A Measurement Example

image

Proposal

I could do a second pass to update any crashes where city_council_2023 IS NULL and city_council IS NOT NULL but this time with a buffer of 3 meters (10 feet) on the crashes. This should mop up the majority of these 450 outliers.

gregallensworth commented 1 year ago

Several hours later, running scripts to buffer polygons by 0.00002 degrees (about 2 meters) and having CARTO repeatedly time out, or falsely report 0 hits, I gave up on the old methods. I sat down with QGIS and made up lists of cartodb_id and City Council / Assembly identifier, then made up a list of SQL statements to run.

Eventually, we now have only 1 record where assembly_2023 and city_council_2023 are null but assembly and city_council are null. And that's because CARTO will time out updating this one specific record.

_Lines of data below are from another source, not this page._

import Summits.QuantumFields.YangMills.Theorems.FluctuationComparisonRegPrIntLS2BetaCriticalOrbitUnique
import HarnessLib

/-!
# S2β · ONE TOKEN FOR THE GENERIC DATUM — IRR(V) ⟹ CENTRAL STABILISER, and [Balaban1985Variational] Prop. 7 clause 1 KEYED ON IRR(V)

Cell `ym3-torus` (rung R3 = SU(2) YM₃ on T³ — NOT d = 4, NOT infinite volume, NOT a mass gap, NOT Clay).  Width seat `ym3-torus-px17` (gen 15), pen 6; FREE px helper of
`stmt-QuantumFields-20520` (`--supports … --as helper`, count-neutral); DEFINITION-FREE (0 `def`∕`instance`∕`notation`∕`sorry`, default heartbeats).

WHY.  After ✓p798004 (pen 4: Prop. 7 clause 1 at every datum with CENTRAL STABILISER, `L ≥ 5`) and px21 g19's (T7a∕T7b) (POS∘∕TUBE♭ at print's regular minimiser over an
IRREDUCIBLE datum), the per-datum chain at a generic datum carried TWO tokens for one stratum: the group-level «`s • V = V ⇒ s ≡ 1 ∨ s ≡ −1`» (pen 4 ⇒ ✓p798217 px8 ISOL∘)
and the linear «IRR(V): every matrix field intertwining `V` (`s(b₋)·V_b = V_b·s(b₊)`) is a GLOBAL scalar» ((T7b)).  The direction IRR ⇒ central stabiliser is `2 × 2` algebra with
no lattice connectivity: `s • V = V` IS the intertwiner relation; IRR gives a global `c` with `↑(s x) = c•𝟙`; `det = 1` at one site forces `c² = 1`.  So ONE token — IRR(V), with
(T7b)'s binder byte for byte — runs the whole per-datum chain.

WHAT.
* §1 ★`centralStab_of_irr` — IRR(V) ⟹ `∀ s, s • V = V → s = (fun _ => 1) ∨ s = (fun _ => −1)`.
* §2 ★★`atMostOneCriticalOrbit_of_irr_five` — [Balaban1985Variational] PROP. 7 CLAUSE 1 AT EVERY IRREDUCIBLE DATUM, `L ≥ 5`, `e ≤ e₈(L)`: ✓pen 4
  `atMostOneCriticalOrbit_of_centralStab_five` ∘ §1 (px8's ✓p798217 `h1` socket at the (T7b) token).
* §3 ★`critical_residualRelated_of_irr_five` — over an irreducible datum two R2-critical (6)-regular configurations are related by a fine gauge transformation
  whose (1.29)-descent is IDENTICALLY `1` (✓pen 4 `critical_gaugeRelated_five` gives `u` with `(u↓) • V = V`; §1 makes `u↓ ≡ ±1`; replace `u` by `(−1)·u` if needed —
  same action, descent flipped by ✓`descTransf_const_mul`).
NOT HERE (honest).  The converse «central stabiliser ⇒ IRR» needs lattice connectivity (a non-scalar traceless self-adjoint intertwiner exponentiates to an
`SU(2)`-valued stabiliser; «globally scalar» is a connectedness statement) — px21's (T7d) if still wanted; with §1 no consumer needs it.  Reducible curved data, TUBE-REG∘,
GAP♯∘, EXW∘, S2β, 20520, `YM3TorusSU2` NOT proved; the Yang–Mills mass gap is NOT proved.
References: T. Bałaban, CMP **102** (1985) 277–309 [Balaban1985Variational] (Prop. 7 p.299, group (4) p.278); CMP **99** (1985) 75–102 [Balaban1985RegularSpaces] ((1.29) p.81);
CMP **98** (1985) 17–51 [Balaban1985Averaging] ((8) p.19).
-/

set_option autoImplicit false
noncomputable section

open scoped BigOperators Matrix.Norms.L2Operator Matrix

namespace Summit.QuantumFields.YangMills.Theorems.FluctuationComparisonRegPrIntLS2BetaCentralStabOfIrr

open Literature.MathematicalPhysics.QuantumFieldTheory.Balaban1983to89
open Literature.MathematicalPhysics.QuantumFieldTheory.Balaban1983to89.T3ContinuumYM3Torus
open Literature.MathematicalPhysics.QuantumFieldTheory.Balaban1983to89.T3PrintedRegularMinimiser
open Literature.MathematicalPhysics.QuantumFieldTheory.Balaban1983to89.T3PrintedRegularOrbits (descTransf)
open Literature.MathematicalPhysics.QuantumFieldTheory.Balaban1983to89.T3Thm1Carrier (varProblem3)
open Literature.MathematicalPhysics.QuantumFieldTheory.Balaban1983to89.T3Thm1CarrierNative (IsCritR2)
open Summit.QuantumFields.YangMills.Theorems.BrascampLiebVacuumSC.DimensionGapSU2 (neg_one_mem)
open Summit.QuantumFields.YangMills.Theorems.FluctuationComparisonRegPrIntLS2BetaCriticalOrbitUnique
  (atMostOneCriticalOrbit_of_centralStab_five critical_gaugeRelated_five descTransf_const_mul gaugeAct_negOne_mul negOne_mul_negOne)

/-! ## §1 IRR(V) ⟹ central stabiliser -/

section Irr

variable (F : T3Family) {n : ℕ}

/-- ★ **IRR(V) ⟹ CENTRAL STABILISER.**  If every matrix field intertwining the datum `V` (`s(b₋)·V_b = V_b·s(b₊)` on every bond) is a global scalar — (T7b)'s
IRR(V), byte for byte — then every `SU(2)`-valued gauge transformation fixing `V` is identically `1` or identically `−1`: `s • V = V` is the intertwiner relation,
so `↑(s x) = c•𝟙` for one `c`, and `det ↑(s x₀) = 1` gives `c² = 1`. [cite: Balaban1985Variational, (4) p.278; Balaban1985Averaging, (8) p.19] -/
theorem centralStab_of_irr (V : GaugeField (F.P n) 0 (Matrix.specialUnitaryGroup (Fin 2) ℂ))
    (hirr : ∀ s : Site (F.P n) 0 → Matrix (Fin 2) (Fin 2) ℂ,
      (∀ b : PBond (F.P n) 0, s b.src * (V b : Matrix (Fin 2) (Fin 2) ℂ) = (V b : Matrix (Fin 2) (Fin 2) ℂ) * s b.tgt) →
        ∃ c : ℂ, ∀ x, s x = c • (1 : Matrix (Fin 2) (Fin 2) ℂ)) :
    ∀ s : GaugeTransf (F.P n) 0 (Matrix.specialUnitaryGroup (Fin 2) ℂ), GaugeField.gaugeAct s V = V →
      s = (fun _ => 1) ∨ s = (fun _ => (⟨-1, neg_one_mem⟩ : Matrix.specialUnitaryGroup (Fin 2) ℂ)) := by
  intro s hs
  -- `s • V = V` is the intertwiner relation, bond by bond
  have hcomm : ∀ b : PBond (F.P n) 0,
      ((s b.src : Matrix.specialUnitaryGroup (Fin 2) ℂ) : Matrix (Fin 2) (Fin 2) ℂ) * (V b : Matrix (Fin 2) (Fin 2) ℂ) =
        (V b : Matrix (Fin 2) (Fin 2) ℂ) * ((s b.tgt : Matrix.specialUnitaryGroup (Fin 2) ℂ) : Matrix (Fin 2) (Fin 2) ℂ) := by
    intro b
    have hb : s b.src * V b * (s b.tgt)⁻¹ = V b := by
      have := congrArg (fun W : GaugeField (F.P n) 0 (Matrix.specialUnitaryGroup (Fin 2) ℂ) => W b) hs
      exact this
    have hb' : s b.src * V b = V b * s b.tgt := by
      calc s b.src * V b = s b.src * V b * (s b.tgt)⁻¹ * s b.tgt := by rw [inv_mul_cancel_right]
        _ = V b * s b.tgt := by rw [hb]
    have := congrArg (fun g : Matrix.specialUnitaryGroup (Fin 2) ℂ => (g : Matrix (Fin 2) (Fin 2) ℂ)) hb'
    simpa only [Submonoid.coe_mul] using this
  obtain ⟨c, hc⟩ := hirr (fun x => ((s x : Matrix.specialUnitaryGroup (Fin 2) ℂ) : Matrix (Fin 2) (Fin 2) ℂ)) hcomm
  -- `det ↑(s x₀) = 1` forces `c² = 1`
  obtain ⟨x₀⟩ : Nonempty (Site (F.P n) 0) := ⟨default⟩
  have hdet : (c • (1 : Matrix (Fin 2) (Fin 2) ℂ)).det = 1 := by
    rw [← hc x₀]
    exact (s x₀).prop.2
  have hc2 : c * c = 1 := by
    have h := hdet
    rw [Matrix.det_smul, Matrix.det_one, mul_one, Fintype.card_fin] at h
    simpa only [pow_two] using h
  rcases mul_self_eq_one_iff.mp hc2 with h1 | h1
  · left
    funext x
    apply Subtype.ext
    have hx := hc x
    rw [h1, one_smul] at hx
    exact hx
  · right
    funext x
    apply Subtype.ext
    have hx := hc x
    rw [h1, neg_smul, one_smul] at hx
    exact hx

end Irr

/-! ## §2 Prop. 7 clause 1 at every irreducible datum, `L ≥ 5` -/

/-- ★★ **[Balaban1985Variational] PROP. 7, CLAUSE 1, AT EVERY IRREDUCIBLE DATUM** (`L ≥ 5`, `0 < e ≤ e₈(L)`): over a datum `V` whose commutant is scalar (IRR(V),
(T7b)'s binder) the variational problem (5), (6) has at most one critical orbit of print's group (4) — ✓pen 4 `atMostOneCriticalOrbit_of_centralStab_five` ∘ §1; zero further
hypotheses. [cite: Balaban1985Variational, Prop. 7 p.299] -/
theorem atMostOneCriticalOrbit_of_irr_five (L : ℕ) (h5 : 5 ≤ L) :
    ∃ e₈ : ℝ, 0 < e₈ ∧
      ∀ (F : T3Family), F.L = L → ∀ (n K : ℕ) (hnK : n < K) (e : ℝ) (V : GaugeField (F.P n) 0 (Matrix.specialUnitaryGroup (Fin 2) ℂ)),
        0 < e → e ≤ e₈ →
        (∀ s : Site (F.P n) 0 → Matrix (Fin 2) (Fin 2) ℂ,
          (∀ b : PBond (F.P n) 0, s b.src * (V b : Matrix (Fin 2) (Fin 2) ℂ) = (V b : Matrix (Fin 2) (Fin 2) ℂ) * s b.tgt) →
            ∃ c : ℂ, ∀ x, s x = c • (1 : Matrix (Fin 2) (Fin 2) ℂ)) →
          (varProblem3 F n K hnK.le).AtMostOneCriticalOrbit e V := by
  obtain ⟨e₈, he₈, H⟩ := atMostOneCriticalOrbit_of_centralStab_five L h5
  exact ⟨e₈, he₈, fun F hF n K hnK e V he heε hirr => H F hF n K hnK e V he heε (centralStab_of_irr F V hirr)⟩

/-! ## §3 Critical configurations over an irreducible datum are RESIDUALLY related -/

/-- ★ **OVER AN IRREDUCIBLE DATUM, TWO R2-CRITICAL (6)-REGULAR CONFIGURATIONS DIFFER BY A FINE GAUGE TRANSFORMATION WHOSE (1.29)-DESCENT IS IDENTICALLY `1`**
(`L ≥ 5`, `0 < e ≤ e₈(L)`): ✓pen 4 `critical_gaugeRelated_five` gives `U′ = u • U` with `(u↓) • V = V`; §1 makes `u↓ ≡ 1` or `u↓ ≡ −1`, and in the second case `(−1)·u`
has the same action (✓`gaugeAct_negOne_mul`) and descent `(−1)·(u↓) ≡ 1` (✓`descTransf_const_mul`). [cite: Balaban1985Variational, Prop. 7 p.299; Balaban1985RegularSpaces, (1.29) p.81] -/
theorem critical_residualRelated_of_irr_five (L : ℕ) (h5 : 5 ≤ L) :
    ∃ e₈ : ℝ, 0 < e₈ ∧
      ∀ (F : T3Family), F.L = L → ∀ (n K : ℕ) (hnK : n < K) (e : ℝ) (V : GaugeField (F.P n) 0 (Matrix.specialUnitaryGroup (Fin 2) ℂ))
        (U U' : GaugeField (F.P K) 0 (Matrix.specialUnitaryGroup (Fin 2) ℂ)),
        0 < e → e ≤ e₈ →
        (∀ s : Site (F.P n) 0 → Matrix (Fin 2) (Fin 2) ℂ,
          (∀ b : PBond (F.P n) 0, s b.src * (V b : Matrix (Fin 2) (Fin 2) ℂ) = (V b : Matrix (Fin 2) (Fin 2) ℂ) * s b.tgt) →
            ∃ c : ℂ, ∀ x, s x = c • (1 : Matrix (Fin 2) (Fin 2) ℂ)) →
        U ∈ regFibrePr F n K hnK.le e V → IsCritR2 F n K hnK.le V U → U' ∈ regFibrePr F n K hnK.le e V → IsCritR2 F n K hnK.le V U' →
          ∃ u : GaugeTransf (F.P K) 0 (Matrix.specialUnitaryGroup (Fin 2) ℂ),
            U' = GaugeField.gaugeAct u U ∧ descTransf F n K hnK.le u = fun _ => 1 := by
  obtain ⟨e₈, he₈, H⟩ := critical_gaugeRelated_five L h5
  refine ⟨e₈, he₈, ?_⟩
  intro F hF n K hnK e V U U' he heε hirr hU hcU hU' hcU'
  obtain ⟨u, hrel, hfix⟩ := H F hF n K hnK e V U U' he heε hU hcU hU' hcU'
  rcases centralStab_of_irr F V hirr (descTransf F n K hnK.le u) hfix with h1 | h1
  · exact ⟨u, hrel, h1⟩
  · refine ⟨fun x => (⟨-1, neg_one_mem⟩ : Matrix.specialUnitaryGroup (Fin 2) ℂ) * u x, ?_, ?_⟩
    · rw [gaugeAct_negOne_mul]; exact hrel
    · rw [descTransf_const_mul, h1]
      funext y
      exact negOne_mul_negOne

end Summit.QuantumFields.YangMills.Theorems.FluctuationComparisonRegPrIntLS2BetaCentralStabOfIrr

end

-- this one row will not let me update it; CARTO SQL API and web UI time out
UPDATE crashes_all_prod SET city_council_2023 = 32 WHERE cartodb_id=1209236
UPDATE crashes_all_prod SET assembly_2023 = 23 WHERE cartodb_id=1209236

Update: it eventually let me update 1209236 a half-hour later

So, ~not counting this 1 record~, the new assignments are done and the fields & tables could be swapped into place. See the "then some day, swap them" checklist item above.

gregallensworth commented 1 year ago

All set! I have renamed the columns and the fields, and the mapper and chart view are using the new districts.

danrademacher commented 1 year ago

With #39 resolved this is done

danrademacher commented 1 year ago

Also for the record, I suggested we do Senate and she said she doesn't care about those. Also was reminded that 2022 NYS redistricting was a mess so possibly senate reverted to old lines.